# 中央資工-計算機組織(下)
:::info
如果你是不幸修到這門課的學弟妹,先為你們默哀3秒鐘。
這是一群準備計算機組織準備到破防的人一起做的筆記,這麼難的考試不能只有我考到
(有些地方不是很完整,請見諒)
> 考完85分簽[name=BendTail]
:::
https://hackmd.io/@U86qbAM7Qp6EYJchUWA5SA/rk-_yUyXC/edit
我懶得整合


# Ch.5 Large and Fast: Exploiting Memory Hierarchy
## Locality
### Temporal Locality
一個item在最近被存取後,則這個item在未來很有可能會再被使用
:::info
Ex: 迴圈中的instructions、迴圈的induction variable
:::
### Spatial Locality
一個item在最近被存取後,則這個item跟他附近的item在未來很有可能會再被使用
:::info
Ex: Array data、連續的instructions
:::
::: success
Ex:
```
for(int i = 0; i < 8; i++){
for(int j = 0; j < 8000; j++){
A[i][j] = A[j][i] + B[i][0];
}
}
```
Temporal: i, j, B[i][0]
Spatial: A[i][j](因為以row major只有A[i][j]會迭代相鄰的東西)
:::
### 晚餐(?
* 優點:量大管飽 便宜 耐用
* 缺點:low performance 高耗能
## Memory Hierarchy
* 將最近存取的資料(及周圍的資料)從disk copy到DRAM
* 將更最近存取的資料(及周圍的資料)從DRAM copy到SRAM(Ex: CPU上的L1 cache)
### Block
Copy的基本單位(可能是好幾個word) **(Spatial locality)**
memory to cache, cache之間的搬移的單位
### Hit
要的資料有在上層,直接存取
:::info
$\text{Hit ratio} = \frac{\text{hits}}{\text{accesses}}$
:::
### Miss
要的資料不在上層
要從下層copy上來再存取
#### Miss Penalty
將資料從下層拿到上層所花的時間
:::info
$\text{Miss ratio} = 1 -\text{Hit ratio}$
:::
## Memory Technology
* Static RAM(SRAM)
* Dynamic RAM(DRAM)
* Magnetic disk

## DRAM
* Uses as main memory
* 用capacitor(電容)的充電狀態表示0或1(充電是0沒充電是1)
* Single transistor used
* 必須固定時間(64ms)更新一次(不然電容中的電會不見)
* Read contents and write back
* 以 row 為單位
### Advanced DRAM Organization
* Bits in a DRAM are organized as a rectangular array
* First active the row.
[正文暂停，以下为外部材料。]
/-- **COMPACTNESS from weak profiles of CENTRED sequences.** By §4 it suffices to produce the weak profile of §2 for
admissible sequences with `Z = Pal = 1`, `S → c` that are moreover CENTRED: eventually `δ ≤ ∫_{B(0,K)} |curl v_n|²` for
some fixed `K, δ > 0` (then local compactness on `B(0, K)` makes the weak limit nonzero). Formally: if for all `K, δ > 0`
every centred normalised sequence with `S → c` has a weak profile, then COMPACTNESS at `c` holds (`c > 0` admissible). [folklore] -/
theorem compact_of_centredWeakProfile {c : ℝ} (hc : 0 < c)
    (hadm : ∀ f : EuclideanSpace ℝ (Fin 3) → EuclideanSpace ℝ (Fin 3), (ContDiff ℝ (⊤ : ℕ∞) f ∧
      Literature.Analysis.FluidPDE.VectorCalculus.IsDivFree f ∧ (∫⁻ x, ‖iteratedFDeriv ℝ 0 f x‖ₑ ^ 2 < ⊤) ∧
      (∫⁻ x, ‖iteratedFDeriv ℝ 1 f x‖ₑ ^ 2 < ⊤) ∧ (∫⁻ x, ‖iteratedFDeriv ℝ 2 f x‖ₑ ^ 2 < ⊤)) → (∫ x,
      ⟪Literature.Analysis.FluidPDE.curl f x, fderiv ℝ f x (Literature.Analysis.FluidPDE.curl f x)⟫_ℝ) ≤ c *
      (∫ x, ‖Literature.Analysis.FluidPDE.curl f x‖ ^ 2) ^ (3 / 4 : ℝ) * (∫ x,
      Literature.Analysis.FluidPDE.frobeniusNormSq (fderiv ℝ (Literature.Analysis.FluidPDE.curl f) x)) ^ (3 / 4 : ℝ))
    (HWc : ∀ K δ : ℝ, 0 < K → 0 < δ → ∀ v : ℕ → EuclideanSpace ℝ (Fin 3) → EuclideanSpace ℝ (Fin 3),
      (∀ n, ContDiff ℝ (⊤ : ℕ∞) (v n) ∧
      Literature.Analysis.FluidPDE.VectorCalculus.IsDivFree (v n) ∧ (∫⁻ x, ‖iteratedFDeriv ℝ 0 (v n) x‖ₑ ^ 2 < ⊤) ∧
      (∫⁻ x, ‖iteratedFDeriv ℝ 1 (v n) x‖ₑ ^ 2 < ⊤) ∧ (∫⁻ x, ‖iteratedFDeriv ℝ 2 (v n) x‖ₑ ^ 2 < ⊤)) →
      (∀ n, (∫ x, ‖Literature.Analysis.FluidPDE.curl (v n) x‖ ^ 2) = 1) →
      (∀ n, (∫ x, Literature.Analysis.FluidPDE.frobeniusNormSq (fderiv ℝ (Literature.Analysis.FluidPDE.curl (v n)) x)) = 1) →
      Tendsto (fun n => ∫ x, ⟪Literature.Analysis.FluidPDE.curl (v n) x, fderiv ℝ (v n) x
        (Literature.Analysis.FluidPDE.curl (v n) x)⟫_ℝ) atTop (𝓝 c) →
      (∀ᶠ n in atTop, δ ≤ ∫ x in Metric.ball (0 : EuclideanSpace ℝ (Fin 3)) K, ‖Literature.Analysis.FluidPDE.curl (v n) x‖ ^ 2) →
      ∃ w : EuclideanSpace ℝ (Fin 3) → EuclideanSpace ℝ (Fin 3), (ContDiff ℝ (⊤ : ℕ∞) w ∧
        Literature.Analysis.FluidPDE.VectorCalculus.IsDivFree w ∧ (∫⁻ x, ‖iteratedFDeriv ℝ 0 w x‖ₑ ^ 2 < ⊤) ∧
        (∫⁻ x, ‖iteratedFDeriv ℝ 1 w x‖ₑ ^ 2 < ⊤) ∧ (∫⁻ x, ‖iteratedFDeriv ℝ 2 w x‖ₑ ^ 2 < ⊤)) ∧
        0 < (∫ x, ‖Literature.Analysis.FluidPDE.curl w x‖ ^ 2) ∧
        ∃ (a : ℕ → EuclideanSpace ℝ (Fin 3)) (φ : ℕ → ℕ), StrictMono φ ∧
        Tendsto (fun k => ∫ x, ‖Literature.Analysis.FluidPDE.curl ((fun x => v (φ k) (x - a k)) - w) x‖ ^ 2) atTop
          (𝓝 (1 - ∫ x, ‖Literature.Analysis.FluidPDE.curl w x‖ ^ 2)) ∧
        Tendsto (fun k => ∫ x, Literature.Analysis.FluidPDE.frobeniusNormSq (fderiv ℝ
          (Literature.Analysis.FluidPDE.curl ((fun x => v (φ k) (x - a k)) - w)) x)) atTop
          (𝓝 (1 - ∫ x, Literature.Analysis.FluidPDE.frobeniusNormSq (fderiv ℝ (Literature.Analysis.FluidPDE.curl w) x))) ∧
        Tendsto (fun k => ∫ x, ⟪Literature.Analysis.FluidPDE.curl ((fun x => v (φ k) (x - a k)) - w) x,
          fderiv ℝ ((fun x => v (φ k) (x - a k)) - w) x
          (Literature.Analysis.FluidPDE.curl ((fun x => v (φ k) (x - a k)) - w) x)⟫_ℝ) atTop
          (𝓝 (c - ∫ x, ⟪Literature.Analysis.FluidPDE.curl w x, fderiv ℝ w x (Literature.Analysis.FluidPDE.curl w x)⟫_ℝ))) :
    ∀ v : ℕ → EuclideanSpace ℝ (Fin 3) → EuclideanSpace ℝ (Fin 3), (∀ n, ContDiff ℝ (⊤ : ℕ∞) (v n) ∧
      Literature.Analysis.FluidPDE.VectorCalculus.IsDivFree (v n) ∧ (∫⁻ x, ‖iteratedFDeriv ℝ 0 (v n) x‖ₑ ^ 2 < ⊤) ∧
      (∫⁻ x, ‖iteratedFDeriv ℝ 1 (v n) x‖ₑ ^ 2 < ⊤) ∧ (∫⁻ x, ‖iteratedFDeriv ℝ 2 (v n) x‖ₑ ^ 2 < ⊤)) →
      (∀ n, (∫ x, ‖Literature.Analysis.FluidPDE.curl (v n) x‖ ^ 2) = 1) →
      (∀ n, (∫ x, Literature.Analysis.FluidPDE.frobeniusNormSq (fderiv ℝ (Literature.Analysis.FluidPDE.curl (v n)) x)) = 1) →
      Tendsto (fun n => ∫ x, ⟪Literature.Analysis.FluidPDE.curl (v n) x, fderiv ℝ (v n) x
        (Literature.Analysis.FluidPDE.curl (v n) x)⟫_ℝ) atTop (𝓝 c) →
      ∃ w : EuclideanSpace ℝ (Fin 3) → EuclideanSpace ℝ (Fin 3), (ContDiff ℝ (⊤ : ℕ∞) w ∧
        Literature.Analysis.FluidPDE.VectorCalculus.IsDivFree w ∧ (∫⁻ x, ‖iteratedFDeriv ℝ 0 w x‖ₑ ^ 2 < ⊤) ∧
        (∫⁻ x, ‖iteratedFDeriv ℝ 1 w x‖ₑ ^ 2 < ⊤) ∧ (∫⁻ x, ‖iteratedFDeriv ℝ 2 w x‖ₑ ^ 2 < ⊤)) ∧
        ∃ (a : ℕ → EuclideanSpace ℝ (Fin 3)) (φ : ℕ → ℕ), StrictMono φ ∧
        Tendsto (fun k => ∫ x, ‖Literature.Analysis.FluidPDE.curl ((fun x => v (φ k) (x - a k)) - w) x‖ ^ 2) atTop (𝓝 0) ∧
        Tendsto (fun k => ∫ x, Literature.Analysis.FluidPDE.frobeniusNormSq (fderiv ℝ
          (Literature.Analysis.FluidPDE.curl ((fun x => v (φ k) (x - a k)) - w)) x)) atTop (𝓝 0) := by
  obtain ⟨K, δ, hK, hδ, hcen⟩ := exists_centres_of_maximising hc
  refine compact_of_weakProfile hc hadm fun v hAdm hZ1 hP1 hS => ?_
  -- centre the sequence: `u n = v n (· − a n)` is admissible, normalised, maximising and centred
  obtain ⟨a, ha⟩ := hcen v hAdm hZ1 hP1 hS
  have huAdm : ∀ n, ContDiff ℝ (⊤ : ℕ∞) (fun x => v n (x - a n)) ∧
      VectorCalculus.IsDivFree (fun x => v n (x - a n)) ∧
      (∫⁻ x, ‖iteratedFDeriv ℝ 0 (fun x => v n (x - a n)) x‖ₑ ^ 2 < ⊤) ∧
      (∫⁻ x, ‖iteratedFDeriv ℝ 1 (fun x => v n (x - a n)) x‖ₑ ^ 2 < ⊤) ∧
      (∫⁻ x, ‖iteratedFDeriv ℝ 2 (fun x => v n (x - a n)) x‖ₑ ^ 2 < ⊤) := fun n => admissible_translate (hAdm n) (a n)
  have huZ : ∀ n, (∫ x, ‖curl (fun x => v n (x - a n)) x‖ ^ 2) = 1 := fun n =>
    (functionals_translate (v n) (a n)).1.trans (hZ1 n)
  have huP : ∀ n, (∫ x, frobeniusNormSq (fderiv ℝ (curl (fun x => v n (x - a n))) x)) = 1 := fun n =>
    (functionals_translate (v n) (a n)).2.1.trans (hP1 n)
  have huS : Tendsto (fun n => ∫ x, ⟪curl (fun x => v n (x - a n)) x, fderiv ℝ (fun x => v n (x - a n)) x
      (curl (fun x => v n (x - a n)) x)⟫_ℝ) atTop (𝓝 c) :=
    hS.congr fun n => ((functionals_translate (v n) (a n)).2.2).symm
  obtain ⟨w, hw, hZw0, b, φ, hφ, hZ, hP, hSspl⟩ := HWc K δ hK hδ (fun n => fun x => v n (x - a n)) huAdm huZ huP huS ha
  refine ⟨w, hw, hZw0, fun k => b k + a (φ k), φ, hφ, ?_, ?_, ?_⟩
  · refine hZ.congr fun k => ?_
    rw [translate_translate (v (φ k)) (a (φ k)) (b k)]
  · refine hP.congr fun k => ?_
    rw [translate_translate (v (φ k)) (a (φ k)) (b k)]
  · refine hSspl.congr fun k => ?_
    rw [translate_translate (v (φ k)) (a (φ k)) (b k)]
DRAM accesses an entire row, then find the target column
* 以一個row 為單位去存取/讀寫,每一個row都有address,通常一個 row 為 32bits 或 64bits
* 在搬移row 資訊時,要重複大小/row size 次 -> Burst Mode 優化
* Burst Mode
* 除了存取指定位址的記憶體外,還會多存取周圍的8~16列(視 bandwidth 大小)記憶體,並存在內部的 row buffer 中,減少定址(addressing)的時間
* Reduce latency
#### Double Data Rate(DDR) DRAM
Transfer on rising and falling clock cycle
#### Quad Data Rate(QDR) DRAM
Separate DDR inputs and outputs

### DRAM Performance Factors
#### Increase Row Buffer size
* DRAM的cache,先從這邊找有沒有目標,沒有再去active row
* 可同時(parallel)讀取和更新好幾個words
* 存取資料更快
#### Synchronous DRAM(SDRAM)
* Allows for consecutive accesses in bursts without needing to send each address(Burst mode)
* Improves bandwidth(頻寬)
#### DRAM Banking
* 可同時存取(每個bank獨立運作)
* Improves bandwidth
### Burst Mode Support
:::info
Ex:

> Burst mode會先把所有column active,省去一個一個column active的時間[name=教授]
> Reduced Access Overhead: It involves transferring multiple data words in a single burst.
:::
## Incrasing Memory Bandwidth
bandwidth = data/latency


:::success
將bus變寬的成本很高,但用bank可在低成本的情況下增加頻寬
:::
## Flash Storage
* Nonvolatile semiconductor storage
* 比disk快100~1000倍
* smaller, low power, more robust(耐用)
* 但cost比disk和DRAM高
### NOR flash
* Random read/write access
* 優點: random access 讀取速度快
* 缺點: bit-alterable 寫入速度慢
:::info
Ex: 嵌入式系統的Instruction memory
:::
### NAND flash
* Block(page)-at-a-time access
* 成本較低
* 缺點: 每一次write 都要改寫
:::info
Ex: USB, media storage
:::
:::warning
Flash bit 1000次access後會wear out(要remap data到較少使用的blocks -> wear leveling)
> 假設你有一個1TB SSD,那在寫入1000TB之後可能就不能用了
:::
## Disk
* Nonvolatile, rotating magnetic storage
* 移動head到track
* 轉動磁盤到對應sector
### Sector
* disk的基本單位
* 用sector ID 定址(Sector ID 不會存到 sector space)
>可以把disk想像成一個一維陣列,要有index才能存取資料[name=教授]
* 目前大小為4096 bytes為主流
#### Error correcting code(ECC)
兩份資料做XOR比對,有1就是有錯誤(不一樣的數值XOR出來會是1)
把要儲存的 data 分成2部分並做XOR,是為 old parity(ECC),每一次 read 時重新計算 new parity,跟 old parity 比對(XOR),如果出現1(old 跟 new 不同)代表為 error bit,可以透過 ECC 做 recovery
#### Latency
1. Job在queue中等待的時間
2. average seek time: 移動head(向內or 向外)的latency
3. rotational latency: 轉動磁盤的latency(平均時間就是轉一圈所需時間乘上1/2)
4. data transfer
5. controller overhead(fixed for operation)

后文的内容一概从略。